> [Problem details]: Please work out how many lines in the entries below include the string "vanishes", and reply with the number alone.

[[ Provided records, beginning ]]

/-!
# BalabanUVNodes ∕ N12 — (β)♭: THE NULL SPACE OF THE FLAT SECOND VARIATION ON THE LINEARISED (0.4)-FIBRE IS THE LIE ALGEBRA OF PRINT'S GROUP (4)
# (the infinitesimal gauge transformations vanishing at the k-fold block centres); hence the nondegeneracy letter `hnd` at the flat configuration holds on
# EVERY gauge slice transversal to those — [Balaban1985Variational] Sect. A (4)∕(6) p. 278, Sect. E p. 300; [Balaban1989LargeFieldII] p. 359 «By the
# inequality (1.9) the operator P₀H*_{1,k}Δ₁H_{1,k}P₀ is positive, hence invertible on this subspace», READ AT THE FLAT CONFIGURATION, QUALITATIVELY

Cell `pub-ymgap` (HUMAN RULINGS D-0062 ∕ D-0149), WIDTH SEAT `pub-ymgap-dag-n12-w3` g2 (node N12 = [B15]; key K1⁷ `stmt-QuantumFields-20542`,
`--kind proof --supports … --as helper`; count-neutral).  THEOREMS ONLY (0 `def`, 0 `instance`, 0 `sorry`); every input CONSUMED BY NAME, nothing modified:
the route UnitScaleTilt's library of the linearised (0.4)-average (`Prop7CombGauge.iterLin_add`, `Prop7AvgLinearisation.iterLin_grad` ∕ `linAvg_nsmul`,
`Prop7CombMeanCentred.combMean_dirConst`, `BlockAveragingEMLLinearised.linAvg_eq_bondAvg_sub_grad_combMean`), the V1 torus Poincaré lemma
`B5Positivity172Lattice.exists_grad_add_dirConst_of_curl_eq_zero` ([Balaban1984PropagatorsI] p. 30) and the charted-torus cochain calculus `TorusChart.d₀_eq_zero_iff`.

THE PRINT.  [Balaban1985Variational] p. 278: the variational problem (5)–(6) is posed modulo the group (4) of gauge transformations `u` with `u(y) = 1` at the
points `y` of the `k`-lattice (the block centres), and Sect. E p. 300 proves the Hessian of the Wilson action on the constrained space is positive on the
axial-gauge subspace; [Balaban1989LargeFieldII] p. 359 uses exactly this positivity («P₀H*Δ₁HP₀ … invertible») to solve for the minimiser family of
[Balaban1989LargeFieldI] Prop. 1.  At the FLAT configuration `U₀ = 1` the second variation of `A ∘ expChart 1` is `(1∕N)·Σ_p ‖X⟨s,μ⟩ + X⟨s+e_μ,ν⟩ − X⟨s+e_ν,μ⟩ − X⟨s,ν⟩‖²`
(`Node00.deriv_deriv_wilsonAction4_expChart_one_eq_norm_sq`, dag-n12-w2) and the linearised multi-scale (0.4)-constraint is the `linAvg`-recursion `Q^{(·)}`
(`N12FlatChartDerivIterLin.fderiv_msChart_one_apply_eq_iterLin`, dag-n10-w1).  This file identifies the directions on the linearised fibre `ker Q^{(k)}` along which
that second variation vanishes.

CONTENTS.
§1 `bondAvg_dirConst_vec` ((1.57) «Q_kA₀ = A₀» for a `Module ℝ V`-valued constant vector function), `linAvg_dirConst` (the linearised (0.4) average of a
   direction-constant field is `L·` it: main term `L·Q` by §5 of `BlockAveragingEMLLinearised`, the comb-mean gradient vanishes by `combMean_dirConst`),
   ★ `iterLin_dirConst` (`Q^{(k)}A₀ = L^k·A₀`).
§2 `const_of_shift_eq` (a shift-invariant function on the sites of `T^{(j)}` with values in any additive group is constant — `TorusChart.d₀_eq_zero_iff`),
   `mem_of_sub_mem` (a site function whose bond differences lie in a subgroup `M` and which meets `M` at one site is `M`-valued),
   `sum_shift_eq` (re-indexing a site sum by `x ↦ x + e_μ`), ★★ `exists_grad_add_dirConst_of_plaq_eq_zero_matrix` (the torus Poincaré lemma for
   MATRIX-valued bond fields: curl-free ⇒ gradient plus a constant vector function; entrywise from the V1 lemma, real and imaginary parts).
§3 ★★★ `exists_centreGauge_of_plaq_eq_zero_of_iterLin_eq_zero`: `∂X = 0 ∧ Q^{(k)}X = 0` on all level-`k` bonds ⟹ `X = dφ` with `φ = 0` at every k-fold
   centre `embIter k y`; ★★★ `plaq_eq_zero_and_iterLin_eq_zero_iff` (the converse by `iterLin_grad`): THE NULL SPACE IS EXACTLY `Lie (4)`.
§4 ★★ `eq_zero_of_transversal_of_iterLin_eq_zero` — the `hnd` SHAPE: on any set `S` of fine fields transversal to the centre-vanishing pure gauges
   (DISPLAYED letter `hS`; print: the block-axial gauge, where it is telescoping), `X ∈ S ∧ Q^{(k)}X = 0 ∧ ∂X = 0 ⟹ X = 0`;
   `centreGauge_mem` (if `X` takes values in an additive subgroup — e.g. `𝔰𝔲(N)` — so does the gauge function `φ` of §3).

HONEST FRAMING.  Lattice linear algebra at the FLAT configuration only (`U₀ = 1`, where the Lagrange multiplier vanishes and the Lagrangian Hessian is the
bare second variation); the constraint is imposed on ALL level-`k` bonds (the determining set `atScale k`); the slice letter of §4 is DISPLAYED, not chosen
here; NO coercivity constant is produced (that is `B5Prop11FlatSliceCurlCoercivity` ∕ `Prop7FlatHodgeCoercivity` on the Landau slice, and the comparison
with the record's axial slice remains); the near-flat backgrounds `U₀ ≠ 1` of the minimiser family are NOT treated.  Nothing of Bałaban's estimates is
asserted; N12 NOT discharged; K1⁷ NOT closed; counts unmoved (typed 28∕28 · discharged 5∕27); one finite 𝕋⁴ programme at fixed ε — R4 closes the
conditional rung `BalabanLadder.UV` only; the Yang–Mills mass gap (Clay) is NOT proved by any of this; nothing continuum ∕ ℝ⁴ ∕ OS.
-/

noncomputable section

[[ Provided records, end ]]

> [Result of the exercise]: 3